Collected data entries:
☆ ☆ ☆ ☆ ☆ ☆ ☆

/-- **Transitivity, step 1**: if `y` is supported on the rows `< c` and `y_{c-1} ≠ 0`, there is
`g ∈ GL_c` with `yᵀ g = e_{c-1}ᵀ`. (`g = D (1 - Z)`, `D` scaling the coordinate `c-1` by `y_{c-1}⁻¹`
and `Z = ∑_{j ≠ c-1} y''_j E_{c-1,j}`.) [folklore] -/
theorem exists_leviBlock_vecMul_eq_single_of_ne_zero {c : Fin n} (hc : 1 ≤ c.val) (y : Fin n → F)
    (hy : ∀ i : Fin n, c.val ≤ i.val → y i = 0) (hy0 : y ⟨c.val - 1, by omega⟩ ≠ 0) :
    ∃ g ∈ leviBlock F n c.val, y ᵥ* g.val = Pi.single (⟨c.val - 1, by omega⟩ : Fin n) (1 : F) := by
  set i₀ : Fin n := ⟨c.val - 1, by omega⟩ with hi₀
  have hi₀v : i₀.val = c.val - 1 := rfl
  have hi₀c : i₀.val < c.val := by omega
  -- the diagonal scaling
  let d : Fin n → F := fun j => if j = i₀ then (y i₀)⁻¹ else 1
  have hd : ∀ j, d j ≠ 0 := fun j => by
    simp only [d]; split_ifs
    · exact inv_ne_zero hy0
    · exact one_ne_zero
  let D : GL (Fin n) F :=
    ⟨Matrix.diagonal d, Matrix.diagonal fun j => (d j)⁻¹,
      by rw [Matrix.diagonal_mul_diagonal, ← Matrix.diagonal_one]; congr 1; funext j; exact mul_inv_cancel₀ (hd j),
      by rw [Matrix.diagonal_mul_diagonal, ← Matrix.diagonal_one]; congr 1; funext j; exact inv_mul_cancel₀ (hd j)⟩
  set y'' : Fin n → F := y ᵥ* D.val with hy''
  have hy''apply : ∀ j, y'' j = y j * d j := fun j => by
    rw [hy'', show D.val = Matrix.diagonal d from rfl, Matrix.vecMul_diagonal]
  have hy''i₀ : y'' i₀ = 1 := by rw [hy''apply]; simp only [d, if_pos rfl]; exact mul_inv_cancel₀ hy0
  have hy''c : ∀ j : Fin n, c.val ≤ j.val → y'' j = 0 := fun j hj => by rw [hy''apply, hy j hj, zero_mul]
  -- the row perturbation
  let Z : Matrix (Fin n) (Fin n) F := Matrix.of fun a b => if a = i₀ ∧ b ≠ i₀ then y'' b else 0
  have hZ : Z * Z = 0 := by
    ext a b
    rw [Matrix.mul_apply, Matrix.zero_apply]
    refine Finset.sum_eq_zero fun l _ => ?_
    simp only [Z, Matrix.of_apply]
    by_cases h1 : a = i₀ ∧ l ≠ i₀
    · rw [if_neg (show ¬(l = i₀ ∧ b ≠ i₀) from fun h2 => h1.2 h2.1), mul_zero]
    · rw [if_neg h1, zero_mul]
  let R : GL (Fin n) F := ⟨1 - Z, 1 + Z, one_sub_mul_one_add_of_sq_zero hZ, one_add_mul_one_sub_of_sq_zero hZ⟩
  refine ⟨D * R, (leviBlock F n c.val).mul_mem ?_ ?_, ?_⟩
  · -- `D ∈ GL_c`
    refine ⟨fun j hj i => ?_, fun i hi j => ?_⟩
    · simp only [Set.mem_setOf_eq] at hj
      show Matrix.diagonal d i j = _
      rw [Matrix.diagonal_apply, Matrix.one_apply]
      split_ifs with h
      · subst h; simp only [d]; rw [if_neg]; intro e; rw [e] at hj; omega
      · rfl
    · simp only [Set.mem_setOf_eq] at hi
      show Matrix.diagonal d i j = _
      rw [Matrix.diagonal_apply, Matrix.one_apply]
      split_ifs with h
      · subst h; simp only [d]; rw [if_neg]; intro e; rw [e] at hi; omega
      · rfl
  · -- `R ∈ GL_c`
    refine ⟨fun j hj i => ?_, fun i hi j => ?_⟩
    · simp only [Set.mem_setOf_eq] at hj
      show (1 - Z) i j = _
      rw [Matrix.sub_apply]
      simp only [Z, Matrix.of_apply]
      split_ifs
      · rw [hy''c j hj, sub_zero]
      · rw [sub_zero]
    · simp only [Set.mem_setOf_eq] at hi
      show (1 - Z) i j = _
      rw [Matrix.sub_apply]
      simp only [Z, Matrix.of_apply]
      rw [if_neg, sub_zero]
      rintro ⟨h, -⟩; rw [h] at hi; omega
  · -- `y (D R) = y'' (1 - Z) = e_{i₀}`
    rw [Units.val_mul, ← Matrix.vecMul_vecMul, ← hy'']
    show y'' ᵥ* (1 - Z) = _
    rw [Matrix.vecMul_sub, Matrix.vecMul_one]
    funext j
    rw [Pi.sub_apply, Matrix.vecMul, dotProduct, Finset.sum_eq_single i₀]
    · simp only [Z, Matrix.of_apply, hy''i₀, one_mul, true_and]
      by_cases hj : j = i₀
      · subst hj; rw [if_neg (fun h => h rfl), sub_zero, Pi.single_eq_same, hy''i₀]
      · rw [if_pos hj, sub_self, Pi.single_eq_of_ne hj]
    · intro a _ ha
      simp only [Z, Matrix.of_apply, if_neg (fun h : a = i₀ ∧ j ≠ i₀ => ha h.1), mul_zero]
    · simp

☆ ☆ ☆ ☆ ☆ ☆ ☆

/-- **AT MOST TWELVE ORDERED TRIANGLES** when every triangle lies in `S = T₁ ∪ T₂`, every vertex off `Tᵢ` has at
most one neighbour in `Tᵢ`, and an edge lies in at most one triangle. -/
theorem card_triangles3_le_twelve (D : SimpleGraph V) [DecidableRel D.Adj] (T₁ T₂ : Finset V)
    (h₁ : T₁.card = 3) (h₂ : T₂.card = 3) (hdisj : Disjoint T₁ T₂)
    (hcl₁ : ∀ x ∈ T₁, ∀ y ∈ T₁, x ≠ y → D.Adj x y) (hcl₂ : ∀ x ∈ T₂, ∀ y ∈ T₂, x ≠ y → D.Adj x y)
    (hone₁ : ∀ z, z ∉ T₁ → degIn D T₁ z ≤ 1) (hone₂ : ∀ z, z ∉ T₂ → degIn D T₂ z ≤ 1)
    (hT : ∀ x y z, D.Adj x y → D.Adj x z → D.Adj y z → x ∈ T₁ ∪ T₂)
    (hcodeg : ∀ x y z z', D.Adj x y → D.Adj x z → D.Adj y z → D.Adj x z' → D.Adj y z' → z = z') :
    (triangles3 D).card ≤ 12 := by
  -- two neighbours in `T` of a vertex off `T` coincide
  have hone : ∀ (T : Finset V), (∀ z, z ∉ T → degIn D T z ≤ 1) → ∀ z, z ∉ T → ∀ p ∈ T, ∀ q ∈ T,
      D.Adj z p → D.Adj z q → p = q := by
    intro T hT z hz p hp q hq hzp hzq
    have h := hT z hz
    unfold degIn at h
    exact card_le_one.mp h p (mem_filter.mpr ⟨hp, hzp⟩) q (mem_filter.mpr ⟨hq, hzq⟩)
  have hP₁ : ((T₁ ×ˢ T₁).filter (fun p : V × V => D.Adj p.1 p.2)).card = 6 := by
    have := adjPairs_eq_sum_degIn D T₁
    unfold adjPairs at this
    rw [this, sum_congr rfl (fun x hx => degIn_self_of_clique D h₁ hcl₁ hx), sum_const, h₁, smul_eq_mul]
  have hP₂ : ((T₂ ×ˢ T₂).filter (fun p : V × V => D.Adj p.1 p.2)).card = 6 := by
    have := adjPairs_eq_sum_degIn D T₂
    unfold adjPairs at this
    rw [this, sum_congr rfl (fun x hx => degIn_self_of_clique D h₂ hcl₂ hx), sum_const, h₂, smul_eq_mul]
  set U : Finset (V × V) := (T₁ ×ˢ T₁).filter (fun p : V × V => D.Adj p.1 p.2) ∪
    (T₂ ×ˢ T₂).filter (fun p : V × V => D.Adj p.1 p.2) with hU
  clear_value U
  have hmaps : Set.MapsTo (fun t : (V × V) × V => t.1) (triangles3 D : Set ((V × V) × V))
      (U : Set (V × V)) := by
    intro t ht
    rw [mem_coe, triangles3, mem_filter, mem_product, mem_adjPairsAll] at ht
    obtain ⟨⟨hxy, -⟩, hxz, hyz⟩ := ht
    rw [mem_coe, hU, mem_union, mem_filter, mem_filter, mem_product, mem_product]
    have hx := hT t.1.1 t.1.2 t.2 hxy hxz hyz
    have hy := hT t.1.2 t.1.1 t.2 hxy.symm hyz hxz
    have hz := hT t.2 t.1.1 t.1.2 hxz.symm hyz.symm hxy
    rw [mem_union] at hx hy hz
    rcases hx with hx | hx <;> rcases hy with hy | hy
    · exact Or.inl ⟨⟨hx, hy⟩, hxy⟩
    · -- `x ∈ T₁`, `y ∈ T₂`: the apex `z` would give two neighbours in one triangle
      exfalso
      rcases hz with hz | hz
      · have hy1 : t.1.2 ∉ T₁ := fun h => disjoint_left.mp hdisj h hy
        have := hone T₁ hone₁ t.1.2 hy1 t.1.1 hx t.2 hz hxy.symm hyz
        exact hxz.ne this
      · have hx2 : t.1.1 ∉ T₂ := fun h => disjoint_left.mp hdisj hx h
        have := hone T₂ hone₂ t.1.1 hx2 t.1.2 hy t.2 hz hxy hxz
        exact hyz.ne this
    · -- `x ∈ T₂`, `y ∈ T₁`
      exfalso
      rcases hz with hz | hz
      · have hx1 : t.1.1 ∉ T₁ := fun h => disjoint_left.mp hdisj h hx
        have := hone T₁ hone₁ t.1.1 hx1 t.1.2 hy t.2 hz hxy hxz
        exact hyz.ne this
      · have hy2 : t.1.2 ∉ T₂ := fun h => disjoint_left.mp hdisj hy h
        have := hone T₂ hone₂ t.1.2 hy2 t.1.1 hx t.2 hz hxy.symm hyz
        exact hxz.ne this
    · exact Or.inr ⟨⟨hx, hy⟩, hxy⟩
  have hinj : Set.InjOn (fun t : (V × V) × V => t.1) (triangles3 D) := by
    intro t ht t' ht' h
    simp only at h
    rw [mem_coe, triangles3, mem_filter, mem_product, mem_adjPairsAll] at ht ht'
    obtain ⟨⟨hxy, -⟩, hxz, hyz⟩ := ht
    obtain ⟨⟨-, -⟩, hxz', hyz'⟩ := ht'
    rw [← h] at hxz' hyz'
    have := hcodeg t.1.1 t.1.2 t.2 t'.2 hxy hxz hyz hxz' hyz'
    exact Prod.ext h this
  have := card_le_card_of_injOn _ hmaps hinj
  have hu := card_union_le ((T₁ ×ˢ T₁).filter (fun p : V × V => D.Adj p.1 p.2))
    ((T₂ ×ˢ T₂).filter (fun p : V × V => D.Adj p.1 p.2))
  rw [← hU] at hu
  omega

☆ ☆ ☆ ☆ ☆ ☆ ☆

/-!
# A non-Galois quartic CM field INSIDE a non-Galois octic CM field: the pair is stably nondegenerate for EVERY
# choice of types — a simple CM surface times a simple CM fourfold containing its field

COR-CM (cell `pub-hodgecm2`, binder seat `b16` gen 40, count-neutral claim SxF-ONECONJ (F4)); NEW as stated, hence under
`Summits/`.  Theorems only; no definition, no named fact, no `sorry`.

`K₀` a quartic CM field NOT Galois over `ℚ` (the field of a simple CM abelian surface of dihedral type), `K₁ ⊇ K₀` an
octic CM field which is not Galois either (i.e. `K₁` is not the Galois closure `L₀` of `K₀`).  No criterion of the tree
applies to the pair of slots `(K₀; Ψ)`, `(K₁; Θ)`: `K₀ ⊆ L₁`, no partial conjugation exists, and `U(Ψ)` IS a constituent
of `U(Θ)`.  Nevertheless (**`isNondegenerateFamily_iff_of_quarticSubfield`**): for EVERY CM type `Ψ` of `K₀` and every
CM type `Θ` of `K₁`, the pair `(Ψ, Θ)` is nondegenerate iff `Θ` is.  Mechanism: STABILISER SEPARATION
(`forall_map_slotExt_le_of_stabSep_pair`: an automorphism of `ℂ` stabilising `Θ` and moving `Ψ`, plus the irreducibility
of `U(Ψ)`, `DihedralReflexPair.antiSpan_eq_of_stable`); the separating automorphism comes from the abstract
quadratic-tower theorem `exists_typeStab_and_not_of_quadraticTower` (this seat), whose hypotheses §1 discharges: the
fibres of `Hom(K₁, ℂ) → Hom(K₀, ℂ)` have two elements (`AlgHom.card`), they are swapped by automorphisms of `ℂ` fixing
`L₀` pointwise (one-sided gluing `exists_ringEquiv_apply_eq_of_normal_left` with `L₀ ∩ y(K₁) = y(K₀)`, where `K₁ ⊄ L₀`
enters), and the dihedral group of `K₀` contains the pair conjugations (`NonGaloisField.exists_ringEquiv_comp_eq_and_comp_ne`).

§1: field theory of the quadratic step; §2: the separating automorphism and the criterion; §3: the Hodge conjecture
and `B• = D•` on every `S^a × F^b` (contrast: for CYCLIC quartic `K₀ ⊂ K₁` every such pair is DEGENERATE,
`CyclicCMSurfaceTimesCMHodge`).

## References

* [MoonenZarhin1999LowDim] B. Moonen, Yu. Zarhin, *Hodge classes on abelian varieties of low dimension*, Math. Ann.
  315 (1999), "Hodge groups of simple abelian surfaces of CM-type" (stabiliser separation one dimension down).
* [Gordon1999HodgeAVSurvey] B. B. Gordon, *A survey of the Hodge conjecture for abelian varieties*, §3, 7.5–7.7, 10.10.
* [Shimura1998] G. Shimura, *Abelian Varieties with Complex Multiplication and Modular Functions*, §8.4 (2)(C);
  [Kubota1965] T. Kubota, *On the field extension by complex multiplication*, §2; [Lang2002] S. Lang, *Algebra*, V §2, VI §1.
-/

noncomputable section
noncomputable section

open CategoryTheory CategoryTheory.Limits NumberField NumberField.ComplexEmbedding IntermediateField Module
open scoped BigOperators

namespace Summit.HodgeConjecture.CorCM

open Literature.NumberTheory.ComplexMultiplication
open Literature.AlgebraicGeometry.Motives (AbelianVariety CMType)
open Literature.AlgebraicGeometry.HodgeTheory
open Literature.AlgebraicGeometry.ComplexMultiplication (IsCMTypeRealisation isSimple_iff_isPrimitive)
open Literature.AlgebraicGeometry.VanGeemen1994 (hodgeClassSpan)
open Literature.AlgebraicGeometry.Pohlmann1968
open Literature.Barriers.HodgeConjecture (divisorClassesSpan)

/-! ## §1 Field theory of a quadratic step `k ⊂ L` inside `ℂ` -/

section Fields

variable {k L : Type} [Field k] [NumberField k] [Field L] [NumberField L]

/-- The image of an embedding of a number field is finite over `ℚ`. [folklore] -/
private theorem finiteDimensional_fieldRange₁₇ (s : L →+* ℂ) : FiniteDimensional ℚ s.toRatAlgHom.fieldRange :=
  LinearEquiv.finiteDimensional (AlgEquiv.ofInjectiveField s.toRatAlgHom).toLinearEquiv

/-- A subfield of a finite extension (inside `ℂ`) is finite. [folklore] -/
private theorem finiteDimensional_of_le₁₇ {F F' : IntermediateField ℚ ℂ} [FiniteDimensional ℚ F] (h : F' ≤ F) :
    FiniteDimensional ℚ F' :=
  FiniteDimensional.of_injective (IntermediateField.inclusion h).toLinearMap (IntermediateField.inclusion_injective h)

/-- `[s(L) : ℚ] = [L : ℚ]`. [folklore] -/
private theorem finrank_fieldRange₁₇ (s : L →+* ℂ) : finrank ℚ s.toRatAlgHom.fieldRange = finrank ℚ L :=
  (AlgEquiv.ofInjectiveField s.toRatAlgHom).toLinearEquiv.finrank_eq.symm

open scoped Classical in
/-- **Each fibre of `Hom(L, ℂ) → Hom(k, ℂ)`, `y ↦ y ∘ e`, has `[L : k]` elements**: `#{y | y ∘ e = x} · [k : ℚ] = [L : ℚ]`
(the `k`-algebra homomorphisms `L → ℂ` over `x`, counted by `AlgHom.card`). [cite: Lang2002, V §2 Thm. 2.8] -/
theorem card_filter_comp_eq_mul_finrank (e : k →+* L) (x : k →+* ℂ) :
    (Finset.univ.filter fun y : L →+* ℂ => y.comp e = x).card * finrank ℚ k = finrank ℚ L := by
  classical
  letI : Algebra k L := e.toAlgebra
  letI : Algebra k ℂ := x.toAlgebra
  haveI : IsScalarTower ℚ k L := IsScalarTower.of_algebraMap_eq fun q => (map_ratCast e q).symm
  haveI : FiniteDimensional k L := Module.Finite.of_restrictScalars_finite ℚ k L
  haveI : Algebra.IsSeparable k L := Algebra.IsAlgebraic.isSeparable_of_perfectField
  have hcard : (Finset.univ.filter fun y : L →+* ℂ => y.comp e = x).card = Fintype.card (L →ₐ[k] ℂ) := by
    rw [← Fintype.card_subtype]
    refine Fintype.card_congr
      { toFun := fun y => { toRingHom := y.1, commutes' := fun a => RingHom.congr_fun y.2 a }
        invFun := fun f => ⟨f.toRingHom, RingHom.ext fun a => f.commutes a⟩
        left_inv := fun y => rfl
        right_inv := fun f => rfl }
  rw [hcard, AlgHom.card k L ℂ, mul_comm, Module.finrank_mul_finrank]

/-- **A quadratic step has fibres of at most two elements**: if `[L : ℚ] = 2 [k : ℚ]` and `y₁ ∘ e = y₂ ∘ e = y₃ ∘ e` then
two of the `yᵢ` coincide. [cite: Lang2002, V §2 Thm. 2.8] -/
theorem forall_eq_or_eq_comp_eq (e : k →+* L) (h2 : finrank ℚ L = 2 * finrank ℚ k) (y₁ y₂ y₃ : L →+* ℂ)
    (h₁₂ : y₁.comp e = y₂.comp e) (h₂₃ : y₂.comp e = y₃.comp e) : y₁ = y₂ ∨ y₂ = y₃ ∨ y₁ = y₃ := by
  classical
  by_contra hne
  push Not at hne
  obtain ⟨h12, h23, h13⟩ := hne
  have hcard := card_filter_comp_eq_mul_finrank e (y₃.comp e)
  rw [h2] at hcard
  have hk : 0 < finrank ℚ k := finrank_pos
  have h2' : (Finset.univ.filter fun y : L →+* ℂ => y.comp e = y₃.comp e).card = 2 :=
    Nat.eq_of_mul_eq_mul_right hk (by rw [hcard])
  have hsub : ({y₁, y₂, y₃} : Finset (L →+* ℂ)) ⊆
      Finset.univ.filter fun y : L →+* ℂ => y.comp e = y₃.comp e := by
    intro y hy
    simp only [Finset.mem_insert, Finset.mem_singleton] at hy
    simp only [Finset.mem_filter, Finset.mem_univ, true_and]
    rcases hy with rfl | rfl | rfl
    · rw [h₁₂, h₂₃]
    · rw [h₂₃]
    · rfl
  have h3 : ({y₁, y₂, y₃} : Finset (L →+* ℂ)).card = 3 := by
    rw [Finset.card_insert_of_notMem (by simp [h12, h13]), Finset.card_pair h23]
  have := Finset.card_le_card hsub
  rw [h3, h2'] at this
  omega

☆ ☆ ☆ ☆ ☆ ☆ ☆

__ACTIVITY__
The required answer is the exact run of lines above starting at the line with "plus the irreducibility" and ending at the line with "from the abstract", with both ends present.

__REPLY TO THE EXERCISE__
(`forall_map_slotExt_le_of_stabSep_pair`: an automorphism of `ℂ` stabilising `Θ` and moving `Ψ`, plus the irreducibility
of `U(Ψ)`, `DihedralReflexPair.antiSpan_eq_of_stable`); the separating automorphism comes from the abstract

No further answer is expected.